As the 2010-11 NFL season comes to a close, fans across the globe are left to wonder,

“What will become of our men of muscle next season?  Will there even be a next season? Will we be treated to 16, 18, or None-Teen games?  Say, what in the hell is a lockout anyway?  Sounds scary. 

"Are NFL players going to be trapped in a roller rink or YMCA gymnasium somewhere, telling ghost stories and having Mountain Dew drinking contests till their mom’s pick them up the next morning? Seriously, does my ass look fat in these jeans?”  

Well, that’s a lot of wondering…

While HTMS can’t answer all of these questions, it is safe to say that a) your ass looks HUGE in those jeans (which is fine by us), and 2) we’ll do our best, as journalists, to uncover some answers.  

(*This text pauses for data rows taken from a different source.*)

/-- **S13b «UPR-LC» HEAD — `up α` IS LOCALLY CONSTANT AT REGULAR POINTS under (UP-DEF).**  On an `EllipticData` over `(U(Φ₃)(L⁺_v), H_v)` at a non-split `v` whose `up` satisfies
the (UP-DEF) field equation (★ `upDom_of_upDef`'s `hUp`, verbatim), with `regG = G^{reg}`, `stConjH = ∼_st`, `G`-regular `⊆ regH`, `D_H` stable and locally constant on `G`-regular
classes and `D_G` locally constant on `regG`: for every stable class function `α` on `regH` that is locally constant at `G`-regular points,
`∀ x ∈ regG, ∀ᶠ y in 𝓝 x, up α y = up α x`. [cite: Rogawski1990, §12.5 Lemma 12.5.1 p. 183; §4.9 p. 55; §5.4 p. 78] -/
theorem up_eventually_eq_of_upDef (μ : HeckeCharacter L)
    (hns : ∀ w : UnitaryGroup.PlacesOver L v, IsCMField.complexConj L • w.1 = w.1)
    [MeasurableSpace (Gqs L v)] [∀ γ : Gqs L v, MeasurableSpace (Gqs L v ⧸ Subgroup.centralizer ({γ} : Set (Gqs L v)))]
    [MeasurableSpace (Gqs L v ⧸ Subgroup.center (Gqs L v))]
    [MeasurableSpace ((UnitaryGroup.cmDatum L 2 (Matrix.of fun i j : Fin 2 => if i.val + j.val + 1 = 2 then (1 : L) else 0)).Local v ×
      (UnitaryGroup.cmDatum L 1 (Matrix.of fun i j : Fin 1 => if i.val + j.val + 1 = 1 then (1 : L) else 0)).Local v)]
    (𝔇 : Ch12Sec5.EllipticData (Gqs L v)
      ((UnitaryGroup.cmDatum L 2 (Matrix.of fun i j : Fin 2 => if i.val + j.val + 1 = 2 then (1 : L) else 0)).Local v ×
        (UnitaryGroup.cmDatum L 1 (Matrix.of fun i j : Fin 1 => if i.val + j.val + 1 = 1 then (1 : L) else 0)).Local v))
    (hreg : ∀ γ : Gqs L v, γ ∈ 𝔇.regG ↔ IsRegularElt (γ.val : GL (Fin 3) (UnitaryGroup.LocalRing L v)))
    (hStH : ∀ a b, 𝔇.stConjH a b ↔ IsLocalStablyConjH L v a b)
    (hRegH : ∀ a, IsLocalGRegular L v a → a ∈ 𝔇.regH)
    (hDHst : ∀ a b, IsLocalGRegular L v a → IsLocalStablyConjH L v a b → 𝔇.DH b = 𝔇.DH a)
    (hDHlc : ∀ a, IsLocalGRegular L v a → ∀ᶠ a' in 𝓝 a, 𝔇.DH a' = 𝔇.DH a)
    (hDGlc : ∀ x ∈ 𝔇.regG, ∀ᶠ y in 𝓝 x, 𝔇.DG y = 𝔇.DG x)
    (hUp : ∀ (α : ((UnitaryGroup.cmDatum L 2 (Matrix.of fun i j : Fin 2 => if i.val + j.val + 1 = 2 then (1 : L) else 0)).Local v ×
        (UnitaryGroup.cmDatum L 1 (Matrix.of fun i j : Fin 1 => if i.val + j.val + 1 = 1 then (1 : L) else 0)).Local v) → ℂ) (x : Gqs L v),
      𝔇.up α x =
        if IsRegularElt (x.val : GL (Fin 3) (UnitaryGroup.LocalRing L v)) then
          ((𝔇.DG x : ℂ))⁻¹ *
            ∑ᶠ q : Quot (IsLocalStablyConjH L v),
              (if IsLocalGRegular L v q.out ∧ IsLocalNormPair L (qsForm L) v q.out x then
                finTau L v q.out μ * (𝔇.DH q.out : ℂ) * ((finKappaAt L v (qsForm L) q.out x : ℤ) : ℂ) * α q.out
              else 0)
        else 0)
    (α : ((UnitaryGroup.cmDatum L 2 (Matrix.of fun i j : Fin 2 => if i.val + j.val + 1 = 2 then (1 : L) else 0)).Local v ×
        (UnitaryGroup.cmDatum L 1 (Matrix.of fun i j : Fin 1 => if i.val + j.val + 1 = 1 then (1 : L) else 0)).Local v) → ℂ)
    (hα : Ch12Sec5.IsStableClassFunOn 𝔇.stConjH 𝔇.regH α)
    (hαlc : ∀ a, IsLocalGRegular L v a → ∀ᶠ a' in 𝓝 a, α a' = α a) :
    ∀ x ∈ 𝔇.regG, ∀ᶠ y in 𝓝 x, 𝔇.up α y = 𝔇.up α x := by
  intro x hx
  haveI : Algebra.IsQuadraticExtension ↥(maximalRealSubfield L) L := IsCMField.isQuadraticExtension L
  obtain ⟨w⟩ := UnitaryGroup.PlacesOver.nonempty L v
  have hw := hns w
  haveI : ProperSpace (w.1.adicCompletion L) := properSpace_adicCompletion L w.1
  have hxreg : IsRegularElt (x.val : GL (Fin 3) (UnitaryGroup.LocalRing L v)) := (hreg x).1 hx
  -- notation
  set φ := Pi.evalRingHom (fun w' : UnitaryGroup.PlacesOver L v => w'.1.adicCompletion L) w with hφ
  set σ := conjLocal L (IsCMField.complexConj L) v with hσ
  set σw := galAdicCompletionMap (L := L) (IsCMField.complexConj L) hw with hσw
  set P : Gqs L v → (w.1.adicCompletion L)[X] := fun y => ((y.val : GL (Fin 3) (UnitaryGroup.LocalRing L v)).val.charpoly).map φ with hP
  have hφinj : Function.Injective φ := F0P3cStCharTSEllOpen.evalPlace_injective L v w hw
  have hP0 : ∀ y, P y ≠ 0 := fun y => (F0P3cStCharTSNormOneRootsNear.monic_map_charpoly L v w y).ne_zero
  -- (1) the old norm-one roots `A`
  set A : Finset (w.1.adicCompletion L) := (P x).roots.toFinset.filter (fun a => σw a * a = 1) with hAdef
  have hAroot : ∀ a ∈ A, (P x).IsRoot a := fun a ha =>
    (mem_roots (hP0 x)).1 (Multiset.mem_toFinset.1 (Finset.mem_filter.1 ha).1)
  have hA1 : ∀ a ∈ A, σw a * a = 1 := fun a ha => (Finset.mem_filter.1 ha).2
  have hA : ∀ a, (P x).IsRoot a → σw a * a = 1 → a ∈ A := fun a hr h1 =>
    Finset.mem_filter.2 ⟨Multiset.mem_toFinset.2 ((mem_roots (hP0 x)).2 hr), h1⟩
  -- (2) they are simple
  have hsep : (P x).Separable := Polynomial.Separable.map hxreg
  have hsimple : ∀ a ∈ A, (derivative (P x)).eval a ≠ 0 := fun a ha =>
    F0P3cStCharTSRootCount.eval_derivative_ne_zero_of_separable hsep a ((mem_roots (hP0 x)).2 (hAroot a ha))
  -- (3) ★ MOVING-ROOT for each `a ∈ A`
  have hdeg : ∀ᶠ y in 𝓝 x, (P y).natDegree < 4 := Filter.Eventually.of_forall fun y => by
    show (((y.val : GL (Fin 3) (UnitaryGroup.LocalRing L v)).val.charpoly).map _).natDegree < 4
    rw [F0P3cStCharTSNormOneRootsNear.natDegree_map_charpoly]; norm_num
  have hcoeff : ∀ i, ContinuousAt (fun y => (P y).coeff i) x := fun i => by
    have h := (F0P3cStCharTSEllOpen.continuous_evalPlace_charpoly_coeff L v w i).continuousAt (x := x)
    simpa only [hP, coeff_map] using h
  have hmr : ∀ a : w.1.adicCompletion L, ∃ (δ : ℝ) (u : Gqs L v → w.1.adicCompletion L), a ∈ A →
      0 < δ ∧ u x = a ∧ ContinuousAt u x ∧
        ∀ᶠ y in 𝓝 x, (P y).IsRoot (u y) ∧ ‖u y - a‖ < δ ∧ ∀ r, (P y).IsRoot r → ‖r - a‖ < δ → r = u y := fun a => by
    by_cases ha : a ∈ A
    · obtain ⟨δ, u, hδ, hu0, hu, hwin⟩ := F0P3cStCharTSMovingRoot.exists_continuousAt_root P hdeg hcoeff (hAroot a ha) (hsimple a ha)
      exact ⟨δ, u, fun _ => ⟨hδ, hu0, hu, hwin⟩⟩
    · exact ⟨1, fun _ => 0, fun h => absurd h ha⟩
  choose δ u hδu using hmr
  have hδ : ∀ a ∈ A, 0 < δ a := fun a ha => (hδu a ha).1
  have hu0 : ∀ a ∈ A, u a x = a := fun a ha => (hδu a ha).2.1
  have huc : ∀ a ∈ A, ContinuousAt (u a) x := fun a ha => (hδu a ha).2.2.1
  have hwin : ∀ a ∈ A, ∀ᶠ y in 𝓝 x, (P y).IsRoot (u a y) ∧ ‖u a y - a‖ < δ a ∧ ∀ r, (P y).IsRoot r → ‖r - a‖ < δ a → r = u a y :=
    fun a ha => (hδu a ha).2.2.2
  -- (4) ★ NORM-ONE-PERSIST
  have hn1 : ∀ a ∈ A, ∀ᶠ y in 𝓝 x, σw (u a y) * u a y = 1 := fun a ha =>
    F0P3cStCharTSNormOnePersist.eventually_conj_mul_self_eq_one L v w hw (hδ a ha) (hu0 a ha) (huc a ha) (hA1 a ha) (hwin a ha)
  -- (5) lift to `R`
  obtain ⟨ψ, hψc, hψ⟩ := F0P3cStCharTSMovingSection.exists_continuous_rightInverse_evalPlace L v w hw
  have hUc : ∀ a ∈ A, ContinuousAt (fun y => ψ (u a y)) x := fun a ha => hψc.continuousAt.comp (huc a ha)
  have hevR : ∀ a ∈ A, ∀ᶠ y in 𝓝 x, IsRegularElt (y.val : GL (Fin 3) (UnitaryGroup.LocalRing L v)) ∧
      ((y.val : GL (Fin 3) (UnitaryGroup.LocalRing L v)).val.charpoly).IsRoot (ψ (u a y)) ∧ σ (ψ (u a y)) * ψ (u a y) = 1 := fun a ha => by
    filter_upwards [F0P3cStCharTSMovingSection.eventually_isRegularElt L v hxreg, hwin a ha, hn1 a ha] with y hyreg hyw hy1
    refine ⟨hyreg, ?_, ?_⟩
    · refine F0P3cStCharTSMovingSection.isRoot_of_isRoot_map_evalPlace L v w hw _ _ ?_
      rw [hψ]; exact hyw.1
    · refine F0P3cStCharTSMovingSection.conj_mul_eq_one_of_evalPlace L v w hw _ ?_
      rw [hψ]; exact hy1
  -- (6) ★ MOVING-SECTION for each `a ∈ A`
  have hms : ∀ a : w.1.adicCompletion L, ∃ s : Gqs L v →
      (UnitaryGroup.cmDatum L 2 (Matrix.of fun i j : Fin 2 => if i.val + j.val + 1 = 2 then (1 : L) else 0)).Local v ×
        (UnitaryGroup.cmDatum L 1 (Matrix.of fun i j : Fin 1 => if i.val + j.val + 1 = 1 then (1 : L) else 0)).Local v,
      a ∈ A → ContinuousAt s x ∧ ∀ᶠ y in 𝓝 x, IsLocalGRegular L v (s y) ∧ IsLocalNormPair L (qsForm L) v (s y) y ∧ finGammaTwo L v (s y) = ψ (u a y) := fun a => by
    by_cases ha : a ∈ A
    · obtain ⟨s, hsc, hsev⟩ := F0P3cStCharTSMovingSection.exists_continuousAt_section L v w hw x (fun y => ψ (u a y)) (hUc a ha) (hevR a ha)
      exact ⟨s, fun _ => ⟨hsc, hsev⟩⟩
    · exact ⟨fun _ => 1, fun h => absurd h ha⟩
  choose s hs using hms
  have hsc : ∀ a ∈ A, ContinuousAt (s a) x := fun a ha => (hs a ha).1
  have hsev : ∀ a ∈ A, ∀ᶠ y in 𝓝 x, IsLocalGRegular L v (s a y) ∧ IsLocalNormPair L (qsForm L) v (s a y) y ∧ finGammaTwo L v (s a y) = ψ (u a y) :=
    fun a ha => (hs a ha).2
  have hsx : ∀ a ∈ A, IsLocalGRegular L v (s a x) ∧ IsLocalNormPair L (qsForm L) v (s a x) x ∧ finGammaTwo L v (s a x) = ψ (u a x) :=
    fun a ha => (hsev a ha).self_of_nhds
  -- (7) ★ NORM-ONE-ROOTS-NEAR: no other norm-one roots near `x`
  have hexh : ∀ᶠ y in 𝓝 x, ∀ r, (P y).IsRoot r → σw r * r = 1 → ∃ a ∈ A, r = u a y :=
    F0P3cStCharTSNormOneRootsNear.eventually_forall_norm_one_root_eq L v w hw x A hA u δ hδ
      (fun a ha => (hwin a ha).mono fun y hy => hy.2.2)
  -- (8) the moved roots stay distinct
  obtain ⟨ε, hε, hsepA⟩ := F0P3cStCharTSRootCount.exists_pos_separating A
  have hnear : ∀ᶠ y in 𝓝 x, ∀ a ∈ A, ‖u a y - a‖ < ε := by
    rw [Filter.eventually_all_finset]
    intro a ha
    exact F0P3cStCharTSMovingRoot.eventually_norm_sub_lt_of_continuousAt (hu0 a ha) (huc a ha) hε
  have hdist : ∀ᶠ y in 𝓝 x, ∀ a ∈ A, ∀ a' ∈ A, u a y = u a' y → a = a' := by
    filter_upwards [hnear] with y hy a ha a' ha' he
    by_contra hne
    have h2 := hsepA a ha a' ha' hne
    have h3 : ‖a - a'‖ ≤ ‖u a y - a‖ + ‖u a' y - a'‖ := by
      calc ‖a - a'‖ = ‖(u a' y - a') - (u a y - a)‖ := by rw [he]; congr 1; abel
        _ ≤ ‖u a' y - a'‖ + ‖u a y - a‖ := norm_sub_le _ _
        _ = ‖u a y - a‖ + ‖u a' y - a'‖ := add_comm _ _
    linarith [hy a ha, hy a' ha']
  -- (9) termwise local constancy along `y ↦ (s_a y, y)`
  set Φ : Gqs L v → ((UnitaryGroup.cmDatum L 2 (Matrix.of fun i j : Fin 2 => if i.val + j.val + 1 = 2 then (1 : L) else 0)).Local v ×
        (UnitaryGroup.cmDatum L 1 (Matrix.of fun i j : Fin 1 => if i.val + j.val + 1 = 1 then (1 : L) else 0)).Local v) → ℂ :=
    fun y b => finTau L v b μ * (𝔇.DH b : ℂ) * ((finKappaAt L v (qsForm L) b y : ℤ) : ℂ) * α b with hΦ
  have hterm : ∀ᶠ y in 𝓝 x, ∀ a ∈ A, IsLocalNormPair L (qsForm L) v (s a y) y → Φ y (s a y) = Φ x (s a x) := by
    rw [Filter.eventually_all_finset]
    intro a ha
    obtain ⟨hregx, hnpx, -⟩ := hsx a ha
    have hux : IsUnit ((finCharpolyTwo L v (s a x)).eval (finGammaTwo L v (s a x))) := isUnit_eval_finCharpolyTwo_of_isLocalGRegular L v (s a x) hregx
    have hτ := ((hsc a ha).tendsto).eventually (finTau_eventually_eq L v μ hux)
    have hD := ((hsc a ha).tendsto).eventually (hDHlc (s a x) hregx)
    have hαe := ((hsc a ha).tendsto).eventually (hαlc (s a x) hregx)
    have hpair : Tendsto (fun y => (s a y, y)) (𝓝 x) (𝓝 (s a x, x)) := ((hsc a ha).prodMk continuousAt_id).tendsto
    have hκ := hpair.eventually (finKappaAt_eventually_eq L v (qsForm L) (F0P3cStCharTSCharField.qsForm_map_cmConjRingHom_transpose L)
      (F0P3cStCharTSCharField.det_qsForm_ne_zero L) hnpx hux)
    filter_upwards [hτ, hD, hαe, hκ] with y hyτ hyD hyα hyκ hnp
    simp only [hΦ]
    rw [hyτ, hyD, hyα, hyκ hnp]
  -- (10) the transversal formula at every good `y`, and at `x`
  have hsevA : ∀ᶠ y in 𝓝 x, ∀ a ∈ A, IsLocalGRegular L v (s a y) ∧ IsLocalNormPair L (qsForm L) v (s a y) y ∧ finGammaTwo L v (s a y) = ψ (u a y) :=
    (Filter.eventually_all_finset A).2 hsev
  have hkey : ∀ᶠ y in 𝓝 x, 𝔇.up α y = ((𝔇.DG y : ℂ))⁻¹ * ∑ a ∈ A, Φ y (s a y) := by
    filter_upwards [hsevA, hexh, hdist, F0P3cStCharTSMovingSection.eventually_isRegularElt L v hxreg] with y hyA hyexh hydist hyreg
    -- injectivity of `a ↦ s a y` on `A` via the `U(1)`-slots
    have hslot : ∀ a ∈ A, ∀ a' ∈ A, finGammaTwo L v (s a y) = finGammaTwo L v (s a' y) → a = a' := by
      intro a ha a' ha' he
      rw [(hyA a ha).2.2, (hyA a' ha').2.2] at he
      have he' : u a y = u a' y := by rw [← hψ (u a y), ← hψ (u a' y)]; exact congrArg φ he
      exact hydist a ha a' ha' he'
    have hinj : Set.InjOn (fun a => s a y) ↑A := fun a ha a' ha' he => hslot a ha a' ha' (by simp only at he; rw [he])
    have hS : ∀ t ∈ A.image (fun a => s a y), IsLocalGRegular L v t ∧ IsLocalNormPair L (qsForm L) v t y := by
      intro t ht
      obtain ⟨a, ha, rfl⟩ := Finset.mem_image.1 ht
      exact ⟨(hyA a ha).1, (hyA a ha).2.1⟩
    have hpair : ∀ t ∈ A.image (fun a => s a y), ∀ t' ∈ A.image (fun a => s a y), t ≠ t' → ¬ IsLocalStablyConjH L v t t' := by
      intro t ht t' ht' hne hst
      obtain ⟨a, ha, rfl⟩ := Finset.mem_image.1 ht
      obtain ⟨a', ha', rfl⟩ := Finset.mem_image.1 ht'
      exact hne (by rw [hslot a ha a' ha' (hst.finGammaTwo_eq L v)])
    have hexhS : ∀ b, IsLocalGRegular L v b → IsLocalNormPair L (qsForm L) v b y → ∃ t ∈ A.image (fun a => s a y), IsLocalStablyConjH L v b t := by
      intro b hb hnp
      -- the `U(1)`-slot of `b` read at `w` is a norm-one root of `(charpoly y)_w`
      have hroot : (P y).IsRoot (φ (finGammaTwo L v b)) :=
        (F0P3cStCharTSEllOpen.isRoot_map_iff_of_injective φ hφinj _ _).2 (hnp.isRoot_finGammaTwo L (qsForm L) v)
      have hone : σw (φ (finGammaTwo L v b)) * φ (finGammaTwo L v b) = 1 := by
        rw [mul_comm]
        exact apply_mul_map_apply_eq_one_of_local_one L v w hw b.2
      obtain ⟨a, ha, hra⟩ := hyexh _ hroot hone
      have hfg : finGammaTwo L v b = finGammaTwo L v (s a y) := by
        rw [(hyA a ha).2.2]
        apply hφinj
        rw [hψ]; exact hra
      exact ⟨s a y, Finset.mem_image_of_mem _ ha, isLocalStablyConjH_of_isLocalNormPair_of_finGammaTwo_eq L (qsForm L) v hb hnp (hyA a ha).2.1 hfg⟩
    rw [F0P3cStCharTSUpEval.up_eq_sum_of_transversal L v μ 𝔇 hStH hRegH hDHst hUp α hα y hyreg (A.image (fun a => s a y)) hS hpair hexhS,
      Finset.sum_image hinj]
  have hkeyx := hkey.self_of_nhds
  -- (11) assemble
  filter_upwards [hkey, hterm, hsevA, hDGlc x hx] with y hy hyt hyA hyDG
  rw [hy, hkeyx, hyDG]
  congr 1
  exact Finset.sum_congr rfl fun a ha => hyt a ha (hyA a ha).2.1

HTMS caught up with some of your favorite American footballers to find out what they would do in the event of a lockout next season.

Brett Favre 

“I’m playin’.  I…I don’t care.  I’m not going out like I did.  Fix that roof, send me a plane on down here to Mississippi, and lets win another Super Bowl.  We’re playin’.  You’ll see. If I decide to come back, everyone else will figure it out.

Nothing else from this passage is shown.